Calculating square roots without a calculator

Question

Can anyone help me calculate $\large{\sqrt{\frac{4}{11}}=\sqrt{0.\overline{36}}}$ using the digit by digit method?

Answer 1

Let's start with the approximation $\dfrac 4{11}\approx 0.36363636$ that we multiply by $100^{\,4}$ to get an integer (this is not an obligation but somewhat simplifies the discussion).

If we want the square root of $N$ and know that $a^2 \le N <(a+1)^2$ then the next digit $d$ must verify $$(10a+d)^2 \le 100 N <(10a+d+1)^2$$ Since we want $\;100a^2+20ad+d^2\le 100 N\;$ we are searching the largest digit $d$ such that $$(20a+d)\,d\le 100\,(N-a^2)$$ At the next iteration $a$ will be given by $\,a'=10a+d\,$ and we may continue the operations.

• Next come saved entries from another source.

import Mathlib

/-!
# `FoldClosed` — the side condition missing from `stub_rebase` (line torus-descent-sum-shadow)

Drefute evidence (refuter-drefute-stmt-KontsevichZagierPeriods-3912-0).  `FoldClosed k e lam` says: for every
pivot `p` (`lam p = -1`) and every cone index `j` (`lam j = 1`), after deleting the coordinate `p` and adjoining
`j` to every active chord `[i,i']` that contains some other `+1`-coordinate `j' ≠ j`, the resulting family of
coordinate sets has the consecutive-ones property (some reordering of the coordinates makes every set an
interval, the deleted `p` being transparent).  This is exactly the condition under which the docstring
mechanism of `stub_rebase` (cone dissection + monomial fold `y_{j'} = y_j w_{j'}`) lands in `AtomLE k` up to a
coordinate permutation (rule 2).
-/

namespace Summit.KontsevichZagierPeriods.DihedralNormalForm.Negative.TorusDescentK3

/-- The folded chord set of the active chord `[i,i']` for pivot `p` and cone `j`. -/
def foldedChord (k : ℕ) (lam : Fin (k+1) → ℤ) (p j i i' : Fin (k+1)) : Finset (Fin (k+1)) :=
  (Finset.univ.filter fun l => i ≤ l ∧ l ≤ i' ∧ l ≠ p) ∪
    (if ∃ j' : Fin (k+1), j' ≠ j ∧ lam j' = 1 ∧ i ≤ j' ∧ j' ≤ i' then {j} else ∅)

/-- `S` is an interval for the order `σ`, the coordinate `p` being transparent. -/
def IsIntervalMod (k : ℕ) (σ : Equiv.Perm (Fin (k+1))) (p : Fin (k+1)) (S : Finset (Fin (k+1))) : Prop :=
  ∀ l₁ ∈ S, ∀ l₂ ∈ S, ∀ l : Fin (k+1), σ l₁ ≤ σ l → σ l ≤ σ l₂ → l ≠ p → l ∈ S

/-- `IsIntervalMod` is decidable (finite quantifiers). -/
instance (k : ℕ) (σ : Equiv.Perm (Fin (k+1))) (p : Fin (k+1)) (S : Finset (Fin (k+1))) :
    Decidable (IsIntervalMod k σ p S) := by
  unfold IsIntervalMod; infer_instance

/-- The fold-closure side condition. -/
def FoldClosed (k : ℕ) (e : Fin (k+1) → Fin (k+1) → ℤ) (lam : Fin (k+1) → ℤ) : Prop :=
  ∀ p : Fin (k+1), lam p = -1 → ∀ j : Fin (k+1), lam j = 1 →
    ∃ σ : Equiv.Perm (Fin (k+1)), ∀ i i' : Fin (k+1), i ≤ i' → e i i' ≠ 0 →
      IsIntervalMod k σ p (foldedChord k lam p j i i')

/-- The minimal K3 witness (dimension k+1 = 5): chords {[0,1],[1,2],[3,4]} as poles, lam = (1,-1,1,1,-1). -/
def eW : Fin 5 → Fin 5 → ℤ := fun i j =>
  if (i.val, j.val) ∈ [((0:ℕ),(1:ℕ)), (1,2), (3,4)] then -1 else 0

/-- The simple direction of the minimal K3 witness. -/
def lamW : Fin 5 → ℤ := ![1, -1, 1, 1, -1]

/-- `lamW` is a SIMPLE descent direction for `eW` in the sense of the skeleton (entries in {0,±1}, a `-1`,
every active chord has sum 0 and at most one `+1`), with `E = 1` for the monomial `a = 0`. -/
theorem lamW_simple :
    (∀ l : Fin 5, lamW l = 0 ∨ lamW l = 1 ∨ lamW l = -1) ∧ (∃ p : Fin 5, lamW p = -1) ∧
    (∀ i j : Fin 5, i ≤ j → eW i j ≠ 0 →
      (∑ l : Fin 5, if i ≤ l ∧ l ≤ j then lamW l else 0) = 0 ∧
      (Finset.univ.filter (fun l : Fin 5 => i ≤ l ∧ l ≤ j ∧ lamW l = 1)).card ≤ 1) ∧
    (∑ l : Fin 5, lamW l * (((fun _ => (0:ℕ)) l : ℤ) + 1)) ≠ 0 := by
  decide

set_option maxRecDepth 1000000 in
set_option maxHeartbeats 4000000 in
/-- **K3 fails for the witness**: no coordinate order re-cubes the cone `j = 3` of the pivot `p = 1`. -/
theorem not_foldClosed_witness : ¬ FoldClosed 4 eW lamW := by
  intro h
  obtain ⟨σ, hσ⟩ := h 1 (by decide) 3 (by decide)
  revert σ
  decide

/-- The path chords `[i,i+1]` of the cell form ω₀(M_{0,8}) = `1/((1-x₀x₁)(1-x₁x₂)(1-x₂x₃)(1-x₃x₄))` (all poles). -/
def eP : Fin 5 → Fin 5 → ℤ := fun i j => if j.val = i.val + 1 then -1 else 0

/-- The two descent directions of ω₀(M_{0,8}) (the only ones: orthogonality to the four path chords forces
`lam = ±(1,-1,1,-1,1)`). -/
def lamP : Fin 5 → ℤ := ![1, -1, 1, -1, 1]
/-- The opposite direction `-lamP`. -/
def lamP' : Fin 5 → ℤ := ![-1, 1, -1, 1, -1]

/-- Both are SIMPLE directions with `E = ±1` for `a = 0`. -/
theorem lamP_simple :
    (∀ lam ∈ [lamP, lamP'],
      (∀ l : Fin 5, lam l = 0 ∨ lam l = 1 ∨ lam l = -1) ∧ (∃ p : Fin 5, lam p = -1) ∧
      (∀ i j : Fin 5, i ≤ j → eP i j ≠ 0 →
        (∑ l : Fin 5, if i ≤ l ∧ l ≤ j then lam l else 0) = 0 ∧
        (Finset.univ.filter (fun l : Fin 5 => i ≤ l ∧ l ≤ j ∧ lam l = 1)).card ≤ 1) ∧
      (∑ l : Fin 5, lam l * (((fun _ => (0:ℕ)) l : ℤ) + 1)) ≠ 0) := by
  decide

set_option maxRecDepth 1000000 in
set_option maxHeartbeats 4000000 in
/-- Orthogonality to the path chords pins the direction: any `lam ∈ {0,±1}⁵` (encoded by `Fin 3`, value − 1)
orthogonal to the four chords `[i,i+1]` is `0` or `±(1,-1,1,-1,1)`. -/
theorem path_directions (c : Fin 5 → Fin 3)
    (horth : ∀ i : Fin 4, ((c i.castSucc).val : ℤ) - 1 + (((c i.succ).val : ℤ) - 1) = 0) :
    (fun l => ((c l).val : ℤ) - 1) = lamP ∨ (fun l => ((c l).val : ℤ) - 1) = lamP' ∨
      (fun l => ((c l).val : ℤ) - 1) = 0 := by
  revert c
  decide

set_option maxRecDepth 1000000 in
set_option maxHeartbeats 4000000 in
/-- **K3 fails for ω₀(M_{0,8}) in both directions** (pivot 1 / cone 4, resp. pivot 0 / cone 3): the skeleton's
path `sdAtom_red = stub_torusDescent ▸ stub_rebase` has no re-cubing mechanism for the cell form of M_{0,8},
and the atom is dihedrally invariant (no rule-2 symmetry changes it). -/
theorem not_foldClosed_omega0_M08 : ¬ FoldClosed 4 eP lamP ∧ ¬ FoldClosed 4 eP lamP' := by
  constructor
  · intro h
    obtain ⟨σ, hσ⟩ := h 1 (by decide) 4 (by decide)
    revert σ
    decide
  · intro h
    obtain ⟨σ, hσ⟩ := h 0 (by decide) 3 (by decide)
    revert σ
    decide

end Summit.KontsevichZagierPeriods.DihedralNormalForm.Negative.TorusDescentK3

Here we start with $\,a=6\,$ and get :

\begin{array} {r|ll} \color{#ff00ff}{36}.36.36.36 & 6\\ \hline \\ \underline{-\color{#ff00ff}{36}.00.00.00\;} & \color{#ff0000}{6}&\text{the largest integer which square is smaller than}\ \color{#ff00ff}{36}\\ \color{#ff00ff}{36}.36.36 & 12d\times d&\text{the largest $d$ such that this is smaller than $\color{#ff00ff}{36}$ is $\ d=\color{#ff0000}{0}$}\\ \underline{-\color{#ff00ff}{00}.00.00\;} & \color{#ff0000}{60}&\text{(partial result)}\\ \color{#ff00ff}{36.36}.36 & 120d\times d&\text{the largest $d$ such that this is smaller than $\color{#ff00ff}{3636}$ is $\ d=\color{#ff0000}{3}$}\\ \underline{-\color{#ff00ff}{36.09}.00\;} & \color{#ff0000}{603}&\text{(partial result)}\\ \color{#ff00ff}{27.36} & 1206d\times d&\text{the largest $d$ such that this is smaller than $\color{#ff00ff}{2736}$ is $\ d=\color{#ff0000}{0}$}\\ \underline{-\color{#ff00ff}{00.00}\;}&\color{#ff0000}{6030}\\ \color{#ff00ff}{} \end{array} If we want more precision we could continue with $\;\color{#ff00ff}{27.36.36}\;$ at the left to get the next digit $d=2$ and the solution $\sqrt{\dfrac 4{11}}\approx 0.60302$.

Answer 2

$x=0.3636\ldots$

$100x=36.3636\ldots$

This implies that

$99x=36$

$x=\frac{36}{99}$

$\sqrt{x}=\frac{6}{3\sqrt{11}}$

$\sqrt{x}=\frac{2}{\sqrt{11}}$

As for calculating $\sqrt{11}$, there are two ways I have in mind right now:

1) Successive approximations:

$3^2<11<4^2$, so you pick 3.

Then you try $3.5^2$ and see it's above $11$, so you try $3.4^2$ which is again above $11$.

However, $3.3^2<11$ so you got $\sqrt{11}$ to be accurate by one decimal digit ($3.3$). You continue similarly for as much as you want.

2) You use the taylor series of $\sqrt{x}$ about $x=9$

$\sqrt{11}=3+\frac{11-9}{6}-\frac{(11-9)^2}{216}+\frac{(11-9)^3}{3888}\ldots$

Answer 3

In base 10 it goes like this:

Look at the first two digits. Find the greatest digit $x$ with $x^2 \leq 36$, this is $6$. That is the first digit. There is no remainder to carry in this case, because $6^2=36$.

Because there is no remainder we just look at the next two digits, but now we need to find the greatest digit $x$ with $x(20 \cdot 6+x) \leq 36$. (This $6$ is the part of the root that we have already found, ignoring the decimal point.) This is $0$. That is the second digit. Now there is a remainder of $36$.

Carrying the remainder and throwing in two more digits to the right of it, you get $3636$, and you need the greatest digit $x$ with $x(20 \cdot 60+x) \leq 3636$. This is $3$. That is the third digit. You have a remainder of $27$, you carry that and continue.

Finding where the decimal point goes is a separate, but easier, part of the problem. Do you know how to do that? Once you've taken care of that, what we've done so far says that the first three significant digits are given by $0.603$. For comparison the answer from Windows calculator is $0.60302268915552724529362413394012$.

You can see more details at https://en.wikipedia.org/wiki/Methods_of_computing_square_roots#Decimal_.28base_10.29 One thing that might not be obvious is where this seemingly magic "20" came from. It is not magic: it is the "2" in the formula $(a+b)^2=a^2+2ab+b^2$, multiplied by the base of the number system that we choose to use.